Amongst the news last week is a bit of a surprise: the salmon genome project is choosing Sanger sequencing for the first phase of the project. Alas, one needs a premium subscription to In Sequence, which I lack, so I can't read the full article. But, the group has published (open access) a pilot study on some BACs, which concluded that 454 sequencing couldn't resolve a bunch of the sequence, and so shorter read technologies are presumably ruled out as well. A goal of the project is a high quality reference sequence to serve as a benchmark for related fish, demanding very high quality.
This announcement is a jolt for anyone who has concluded that Sanger has been largely put to pasture, confined to niches such as verifying clones and low-throughput projects. Despite the gaudy throughput of the next-gen sequencers, read length remains a problem. However, that hasn't stopped de novo assembly projects such as panda from apparently proceeding forward. Apparently salmon is even nastier when it comes to repeats.
Still playing the armchair next-gen sequencer (for the moment!), it is an interesting gedanken experiment. Suppose you had a rough genome you really, really wanted to sequence and get a high-quality reference sequence. On the one hand, Sanger sequencing is very well proven. However, it is also more expensive per base than the newer technologies. Furthermore, Sanger is pretty much a mature technology, with little investment in further improvement. This is in contrast to next gen platforms, which are being pushed harder and harder both by the manufacturers as well as the more adventurous users. This includes novel sequencing protocols to address difficult DNA, such as the recently published Long March technique (which I'm still fully wrapping my head around) that generates nested libraries for next-gen sequencing using a serial Type IIS digestion scheme. Complete Genomics has some trick for inserting multiple priming sites per circular DNA template. Plus, Pacific Biosciences has demonstrated really long reads in a next gen platform -- but demonstrating is different than having it in production.

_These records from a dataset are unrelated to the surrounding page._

/-- **Translation pairs, rim-local form, axis rule discharged by the adapted frame.** -/
theorem coaxialTwoSlabAdhesion_rigid_translatePair_rimLocal
    (A₁ : EuclideanSpace ℝ (Fin 3) ≃ₗᵢ[ℝ] EuclideanSpace ℝ (Fin 3)) (t₁ : EuclideanSpace ℝ (Fin 3))
    (A₂ : EuclideanSpace ℝ (Fin 3) ≃ₗᵢ[ℝ] EuclideanSpace ℝ (Fin 3)) (t₂ : EuclideanSpace ℝ (Fin 3))
    (hcoax : ∃ (L : EuclideanSpace ℝ (Fin 3) ≃ₗᵢ[ℝ] EuclideanSpace ℝ (Fin 3))
        (s₁ s₂ : EuclideanSpace ℝ (Fin 3)) (σ σ' : ℤ → ℤ), IsHaggSeq σ ∧ IsHaggSeq σ' ∧
        (fun p => A₁ p + t₁) '' fccStacking 1 (Real.sqrt (2 / 3)) ⊆
          (fun p => L p + s₁) '' barlowStacking 1 (Real.sqrt (2 / 3)) σ ∧
        (fun p => A₂ p + t₂) '' fccStacking 1 (Real.sqrt (2 / 3)) ⊆
          (fun p => L p + s₂) '' barlowStacking 1 (Real.sqrt (2 / 3)) σ')
    (hsame : A₁ '' fccStacking 1 (Real.sqrt (2 / 3)) = A₂ '' fccStacking 1 (Real.sqrt (2 / 3)))
    (hdisj : ∀ p ∈ (fun q => A₁ q + t₁) '' fccStacking 1 (Real.sqrt (2 / 3)),
      p ∉ (fun q => A₂ q + t₂) '' fccStacking 1 (Real.sqrt (2 / 3))) :
    ∃ (L : EuclideanSpace ℝ (Fin 3) ≃ₗᵢ[ℝ] EuclideanSpace ℝ (Fin 3))
        (s₁ s₂ : EuclideanSpace ℝ (Fin 3)) (σ σ' : ℤ → ℤ), IsHaggSeq σ ∧ IsHaggSeq σ' ∧
        (fun p => A₁ p + t₁) '' fccStacking 1 (Real.sqrt (2 / 3)) ⊆
          (fun p => L p + s₁) '' barlowStacking 1 (Real.sqrt (2 / 3)) σ ∧
        (fun p => A₂ p + t₂) '' fccStacking 1 (Real.sqrt (2 / 3)) ⊆
          (fun p => L p + s₂) '' barlowStacking 1 (Real.sqrt (2 / 3)) σ' ∧
    ∃ C : ℝ, ∀ h : ℝ, ∀ ρ : ℝ, 3 ≤ ρ →
      ∀ X P₁ P₂ : Finset (EuclideanSpace ℝ (Fin 3)),
      (∀ p ∈ X, ∀ q ∈ X, p ≠ q → 1 ≤ dist p q) → P₁ ⊆ X → P₂ ⊆ X \ P₁ →
      (∀ p ∈ X, -(2 * 3) ≤ p 2 ∧ p 2 ≤ h + 2 * 3 ∧ p 0 ^ 2 + p 1 ^ 2 ≤ ρ ^ 2) →
      (∀ p, p ∈ P₁ ↔ (p ∈ (fun q => A₁ q + t₁) '' fccStacking 1 (Real.sqrt (2 / 3)) ∧
        -(2 * 3) ≤ p 2 ∧ p 2 ≤ -3 ∧ p 0 ^ 2 + p 1 ^ 2 ≤ ρ ^ 2)) →
      (∀ p, p ∈ P₂ ↔ (p ∈ (fun q => A₂ q + t₂) '' fccStacking 1 (Real.sqrt (2 / 3)) ∧
        h + 3 ≤ p 2 ∧ p 2 ≤ h + 2 * 3 ∧ p 0 ^ 2 + p 1 ^ 2 ≤ ρ ^ 2)) →
      (∀ p ∈ X, p ∈ (fun q => A₁ q + t₁) '' fccStacking 1 (Real.sqrt (2 / 3)) ∨
        p ∈ (fun q => A₂ q + t₂) '' fccStacking 1 (Real.sqrt (2 / 3))) →
      ((((P₁ ×ˢ (X \ P₁)).filter fun pq => dist pq.1 pq.2 = 1).card : ℕ) : ℝ) +
        ((((P₂ ×ˢ ((X \ P₁) \ P₂)).filter fun pq => dist pq.1 pq.2 = 1).card : ℕ) : ℝ) ≤
        contactDeficiency ((X \ P₁) \ P₂) +
          (Real.sqrt 2 / 4 * ∑ᶠ w ∈ {w ∈ fccStacking 1 (Real.sqrt (2 / 3)) | ‖w‖ = 1},
              |⟪w, A₁.symm (EuclideanSpace.single (2 : Fin 3) (1 : ℝ))⟫_ℝ| +
            Real.sqrt 2 / 4 * ∑ᶠ w ∈ {w ∈ fccStacking 1 (Real.sqrt (2 / 3)) | ‖w‖ = 1},
              |⟪w, A₂.symm (EuclideanSpace.single (2 : Fin 3) (1 : ℝ))⟫_ℝ| -
            Real.sqrt 6 / 4 * Real.sqrt (1 - ⟪L (EuclideanSpace.single (2 : Fin 3) (1 : ℝ)),
              (EuclideanSpace.single (2 : Fin 3) (1 : ℝ))⟫_ℝ ^ 2)) * Real.pi * ρ ^ 2 +
          C * ρ + 15 / 2 * ((X.filter fun x => (ρ - 2) ^ 2 < x 0 ^ 2 + x 1 ^ 2).card : ℝ) := by
  obtain ⟨L, s₁, s₂, σ, σ', hσ, hσ', hsub₁, hsub₂⟩ := hcoax
  set R := (ℝ ∙ EuclideanSpace.single (2 : Fin 3) (1 : ℝ)).reflection with hR
  -- same letter at `0`: otherwise the linear lattices differ
  have e₁ := (linear_image_eq_frame_of_subset A₁ L t₁ s₁ hσ hsub₁).2
  have e₂ := (linear_image_eq_frame_of_subset A₂ L t₂ s₂ hσ' hsub₂).2
  have hne : L '' fccStacking 1 (Real.sqrt (2 / 3)) ≠
      L '' barlowStacking 1 (Real.sqrt (2 / 3)) (fun _ : ℤ => (-1 : ℤ)) := by
    intro h
    have ht : L (barlowPos 1 (Real.sqrt (2 / 3)) constHagg 1 0 0) ∈ L '' fccStacking 1 (Real.sqrt (2 / 3)) :=
      ⟨_, barlowPos_mem _ _ _, rfl⟩
    rw [h] at ht
    obtain ⟨q, hq, hqe⟩ := ht
    rw [L.injective hqe] at hq
    have := (mem_twin_iff_three_dvd 1 0 0).1 hq
    omega
  have hfcc : barlowStacking 1 (Real.sqrt (2 / 3)) (fun _ : ℤ => (1 : ℤ)) = fccStacking 1 (Real.sqrt (2 / 3)) := rfl
  have hframe : ∃ L₀ : EuclideanSpace ℝ (Fin 3) ≃ₗᵢ[ℝ] EuclideanSpace ℝ (Fin 3),
      (fun q => A₁ q + t₁) '' fccStacking 1 (Real.sqrt (2 / 3)) =
        (fun q => L₀ q + s₁) '' fccStacking 1 (Real.sqrt (2 / 3)) ∧
      (fun q => A₂ q + t₂) '' fccStacking 1 (Real.sqrt (2 / 3)) =
        (fun q => L₀ q + s₂) '' fccStacking 1 (Real.sqrt (2 / 3)) := by
    rcases hσ 0 with h1 | hm1 <;> rcases hσ' 0 with h1' | hm1'
    · exact ⟨L, coaxial_frame_eq_fcc_of_one A₁ t₁ L s₁ hσ hsub₁ h1,
        coaxial_frame_eq_fcc_of_one A₂ t₂ L s₂ hσ' hsub₂ h1'⟩
    · exfalso; apply hne
      rw [h1, hfcc] at e₁; rw [hm1'] at e₂
      rw [← e₁, ← e₂]; exact hsame
    · exfalso; apply hne
      rw [hm1] at e₁; rw [h1', hfcc] at e₂
      rw [← e₁, ← e₂]; exact hsame.symm
    · exact ⟨R.trans L, (coaxial_frame_eq_fcc_of_neg_one A₁ t₁ L s₁ hσ hsub₁ hm1).1,
        (coaxial_frame_eq_fcc_of_neg_one A₂ t₂ L s₂ hσ' hsub₂ hm1').1⟩
  obtain ⟨L₀, hg₁, hg₂⟩ := hframe
  obtain ⟨L', hL'₁, hL'₂, hax, hax'⟩ := exists_adapted_frame L₀ s₁ s₂
  have hsub₁' : (fun p => A₁ p + t₁) '' fccStacking 1 (Real.sqrt (2 / 3)) ⊆
      (fun p => L' p + s₁) '' barlowStacking 1 (Real.sqrt (2 / 3)) constHagg := by
    rw [hg₁, ← hL'₁]; exact subset_rfl
  have hsub₂' : (fun p => A₂ p + t₂) '' fccStacking 1 (Real.sqrt (2 / 3)) ⊆
      (fun p => L' p + s₂) '' barlowStacking 1 (Real.sqrt (2 / 3)) constHagg := by
    rw [hg₂, ← hL'₂]; exact subset_rfl
  obtain ⟨C, hmain⟩ := coaxialTwoSlabAdhesion_rigid_translate_rimLocal A₁ t₁ A₂ t₂ L' s₁ s₂
    isHaggSeq_const isHaggSeq_const rfl rfl hsub₁' hsub₂' hdisj hax hax'
  exact ⟨L', s₁, s₂, constHagg, constHagg, isHaggSeq_const, isHaggSeq_const, hsub₁', hsub₂', C, hmain⟩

So it boils down to the key question: do you spend your resources on the tried-and-true, but potentially pricey approach or try to bet that emerging techniques and technologies can deliver the goods soon enough. Put another way, how critical is a high quality reference sequence? Perhaps it would be better to generate very piecemeal drafts of multiple species now and then go for finishing the genomes when the new technologies come on line. But what experiments dependent on that high quality reference would be put off a few years? And what if the new technologies don't deliver, in which case you must fall back on Sanger and be quite a bit behind schedule.
It's not an easy call. Will salmon be the last Sanger genome? It all depends on whether the new approaches and platforms can really deliver -- and someone is daring enough to try them on a really challenging genome.